▶ What you need to do
The lines from the start of the data through the line containing "6.32; Hodge index theorem for" are to be reproduced exactly, both ends included.

▶ Records shown
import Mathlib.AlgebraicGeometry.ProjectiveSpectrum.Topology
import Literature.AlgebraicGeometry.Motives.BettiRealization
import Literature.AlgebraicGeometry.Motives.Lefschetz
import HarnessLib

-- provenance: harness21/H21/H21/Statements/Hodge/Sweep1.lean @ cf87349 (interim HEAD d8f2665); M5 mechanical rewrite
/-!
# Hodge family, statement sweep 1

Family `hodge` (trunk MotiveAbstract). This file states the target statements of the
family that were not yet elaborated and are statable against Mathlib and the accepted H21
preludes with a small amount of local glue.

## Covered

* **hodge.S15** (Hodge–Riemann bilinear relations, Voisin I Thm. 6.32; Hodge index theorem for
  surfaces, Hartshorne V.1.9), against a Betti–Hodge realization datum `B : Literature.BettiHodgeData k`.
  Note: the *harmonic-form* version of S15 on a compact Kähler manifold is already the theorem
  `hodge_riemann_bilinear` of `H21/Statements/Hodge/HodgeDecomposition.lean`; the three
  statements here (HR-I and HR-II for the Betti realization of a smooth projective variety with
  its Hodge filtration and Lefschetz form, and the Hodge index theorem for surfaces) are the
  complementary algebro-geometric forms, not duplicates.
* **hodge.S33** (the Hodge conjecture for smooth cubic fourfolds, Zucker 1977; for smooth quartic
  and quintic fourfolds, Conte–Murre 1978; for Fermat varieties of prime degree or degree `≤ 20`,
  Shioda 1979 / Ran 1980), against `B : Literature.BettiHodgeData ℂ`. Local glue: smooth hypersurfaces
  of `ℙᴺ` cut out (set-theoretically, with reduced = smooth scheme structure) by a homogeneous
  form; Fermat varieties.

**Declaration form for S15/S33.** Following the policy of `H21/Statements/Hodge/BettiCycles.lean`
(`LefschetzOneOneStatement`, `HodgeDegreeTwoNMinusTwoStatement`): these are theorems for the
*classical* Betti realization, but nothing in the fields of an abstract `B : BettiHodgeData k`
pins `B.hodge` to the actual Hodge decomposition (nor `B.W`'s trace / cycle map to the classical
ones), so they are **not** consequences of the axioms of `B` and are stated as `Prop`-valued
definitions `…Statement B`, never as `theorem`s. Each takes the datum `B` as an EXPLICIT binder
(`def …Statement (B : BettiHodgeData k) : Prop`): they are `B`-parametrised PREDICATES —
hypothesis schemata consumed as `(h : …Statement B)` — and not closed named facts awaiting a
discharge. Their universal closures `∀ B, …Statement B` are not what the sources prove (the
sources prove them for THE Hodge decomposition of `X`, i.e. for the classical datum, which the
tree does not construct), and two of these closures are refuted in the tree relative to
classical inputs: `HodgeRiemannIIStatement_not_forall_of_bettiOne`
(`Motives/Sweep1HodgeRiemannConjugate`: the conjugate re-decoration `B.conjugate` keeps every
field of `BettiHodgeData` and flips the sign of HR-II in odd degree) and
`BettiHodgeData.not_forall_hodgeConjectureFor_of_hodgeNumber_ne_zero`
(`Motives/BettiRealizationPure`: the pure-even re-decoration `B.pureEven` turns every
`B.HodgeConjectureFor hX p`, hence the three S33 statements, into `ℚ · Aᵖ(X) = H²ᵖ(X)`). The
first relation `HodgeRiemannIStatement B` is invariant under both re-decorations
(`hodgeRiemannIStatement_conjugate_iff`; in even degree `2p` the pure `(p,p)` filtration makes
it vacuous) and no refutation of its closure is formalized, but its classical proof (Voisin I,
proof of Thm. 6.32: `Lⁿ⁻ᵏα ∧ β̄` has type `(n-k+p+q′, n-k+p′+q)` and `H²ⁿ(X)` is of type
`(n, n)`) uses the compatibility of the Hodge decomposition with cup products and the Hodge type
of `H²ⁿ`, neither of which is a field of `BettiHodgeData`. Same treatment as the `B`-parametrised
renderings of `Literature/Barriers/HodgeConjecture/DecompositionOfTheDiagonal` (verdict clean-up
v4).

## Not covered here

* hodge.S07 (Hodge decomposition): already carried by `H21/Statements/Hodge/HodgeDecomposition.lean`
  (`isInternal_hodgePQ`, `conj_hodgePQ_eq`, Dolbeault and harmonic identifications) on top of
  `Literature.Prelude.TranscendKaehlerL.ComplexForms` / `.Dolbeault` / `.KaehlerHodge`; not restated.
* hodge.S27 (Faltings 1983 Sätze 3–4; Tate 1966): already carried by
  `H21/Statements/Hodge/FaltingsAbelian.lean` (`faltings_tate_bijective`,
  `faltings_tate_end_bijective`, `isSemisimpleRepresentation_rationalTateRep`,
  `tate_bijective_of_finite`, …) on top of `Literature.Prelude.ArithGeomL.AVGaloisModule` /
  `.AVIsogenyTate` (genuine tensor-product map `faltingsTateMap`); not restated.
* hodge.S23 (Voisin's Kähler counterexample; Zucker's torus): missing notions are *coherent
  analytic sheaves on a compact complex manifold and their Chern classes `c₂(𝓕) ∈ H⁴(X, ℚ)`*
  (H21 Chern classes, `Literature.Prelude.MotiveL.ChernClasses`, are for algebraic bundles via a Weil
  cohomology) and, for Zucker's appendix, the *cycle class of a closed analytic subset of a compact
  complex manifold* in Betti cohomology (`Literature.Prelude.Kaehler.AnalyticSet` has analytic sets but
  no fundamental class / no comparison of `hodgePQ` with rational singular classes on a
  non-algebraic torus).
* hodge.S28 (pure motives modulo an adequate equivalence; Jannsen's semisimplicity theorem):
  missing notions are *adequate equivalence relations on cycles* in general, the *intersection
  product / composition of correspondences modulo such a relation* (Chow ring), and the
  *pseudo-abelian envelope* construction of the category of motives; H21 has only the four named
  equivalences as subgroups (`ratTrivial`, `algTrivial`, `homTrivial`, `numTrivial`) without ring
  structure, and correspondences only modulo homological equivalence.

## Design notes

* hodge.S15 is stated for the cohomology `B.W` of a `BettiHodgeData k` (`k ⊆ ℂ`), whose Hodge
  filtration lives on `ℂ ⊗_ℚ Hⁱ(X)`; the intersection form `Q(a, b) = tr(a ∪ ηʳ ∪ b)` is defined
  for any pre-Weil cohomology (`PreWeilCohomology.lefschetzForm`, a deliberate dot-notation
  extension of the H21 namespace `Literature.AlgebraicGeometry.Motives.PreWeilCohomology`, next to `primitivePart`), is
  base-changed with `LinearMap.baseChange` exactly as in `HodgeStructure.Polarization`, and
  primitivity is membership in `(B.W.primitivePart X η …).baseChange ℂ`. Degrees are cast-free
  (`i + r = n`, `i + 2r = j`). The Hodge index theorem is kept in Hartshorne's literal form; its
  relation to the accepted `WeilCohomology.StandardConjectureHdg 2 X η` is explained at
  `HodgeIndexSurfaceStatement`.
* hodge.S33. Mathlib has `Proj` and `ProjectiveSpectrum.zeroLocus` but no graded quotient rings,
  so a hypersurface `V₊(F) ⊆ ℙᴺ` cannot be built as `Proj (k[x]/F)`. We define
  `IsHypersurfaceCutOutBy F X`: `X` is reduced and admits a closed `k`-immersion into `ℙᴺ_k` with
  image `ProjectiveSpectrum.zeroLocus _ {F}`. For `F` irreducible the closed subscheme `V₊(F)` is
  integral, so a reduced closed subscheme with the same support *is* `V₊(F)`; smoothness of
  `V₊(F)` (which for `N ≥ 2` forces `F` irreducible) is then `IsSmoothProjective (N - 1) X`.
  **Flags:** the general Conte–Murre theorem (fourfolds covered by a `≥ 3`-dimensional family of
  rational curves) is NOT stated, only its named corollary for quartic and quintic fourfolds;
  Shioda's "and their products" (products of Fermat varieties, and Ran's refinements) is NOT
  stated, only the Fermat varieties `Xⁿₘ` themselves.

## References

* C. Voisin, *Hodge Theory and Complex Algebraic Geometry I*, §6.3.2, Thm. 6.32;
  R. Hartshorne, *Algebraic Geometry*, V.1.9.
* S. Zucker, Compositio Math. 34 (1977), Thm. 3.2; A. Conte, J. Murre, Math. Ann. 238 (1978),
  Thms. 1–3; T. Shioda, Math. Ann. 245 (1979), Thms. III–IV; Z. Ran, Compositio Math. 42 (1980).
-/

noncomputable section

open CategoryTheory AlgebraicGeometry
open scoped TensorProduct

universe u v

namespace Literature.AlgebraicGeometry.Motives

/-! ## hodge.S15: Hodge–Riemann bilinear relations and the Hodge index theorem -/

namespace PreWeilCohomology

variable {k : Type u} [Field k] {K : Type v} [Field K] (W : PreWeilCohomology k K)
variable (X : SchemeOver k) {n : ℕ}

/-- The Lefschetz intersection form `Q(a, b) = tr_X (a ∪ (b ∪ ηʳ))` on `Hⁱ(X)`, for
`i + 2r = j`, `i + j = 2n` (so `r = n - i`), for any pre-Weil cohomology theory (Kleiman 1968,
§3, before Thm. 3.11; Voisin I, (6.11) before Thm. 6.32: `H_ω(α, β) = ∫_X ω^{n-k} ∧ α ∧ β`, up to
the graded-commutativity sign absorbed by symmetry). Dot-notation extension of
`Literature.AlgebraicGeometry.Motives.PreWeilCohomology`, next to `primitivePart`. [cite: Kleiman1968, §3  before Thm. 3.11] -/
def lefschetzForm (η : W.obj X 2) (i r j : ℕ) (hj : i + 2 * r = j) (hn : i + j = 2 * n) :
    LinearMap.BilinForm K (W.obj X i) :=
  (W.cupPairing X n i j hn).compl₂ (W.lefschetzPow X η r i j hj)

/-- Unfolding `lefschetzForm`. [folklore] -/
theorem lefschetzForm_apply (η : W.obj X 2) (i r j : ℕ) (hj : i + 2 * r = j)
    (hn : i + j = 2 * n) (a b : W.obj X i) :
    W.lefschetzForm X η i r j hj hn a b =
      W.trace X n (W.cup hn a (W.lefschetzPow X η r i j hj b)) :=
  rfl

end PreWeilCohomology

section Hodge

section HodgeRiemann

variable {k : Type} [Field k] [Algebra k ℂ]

▶ Response to this task
import Mathlib.AlgebraicGeometry.ProjectiveSpectrum.Topology
import Literature.AlgebraicGeometry.Motives.BettiRealization
import Literature.AlgebraicGeometry.Motives.Lefschetz
import HarnessLib

-- provenance: harness21/H21/H21/Statements/Hodge/Sweep1.lean @ cf87349 (interim HEAD d8f2665); M5 mechanical rewrite
/-!
# Hodge family, statement sweep 1

Family `hodge` (trunk MotiveAbstract). This file states the target statements of the
family that were not yet elaborated and are statable against Mathlib and the accepted H21
preludes with a small amount of local glue.

## Covered

* **hodge.S15** (Hodge–Riemann bilinear relations, Voisin I Thm. 6.32; Hodge index theorem for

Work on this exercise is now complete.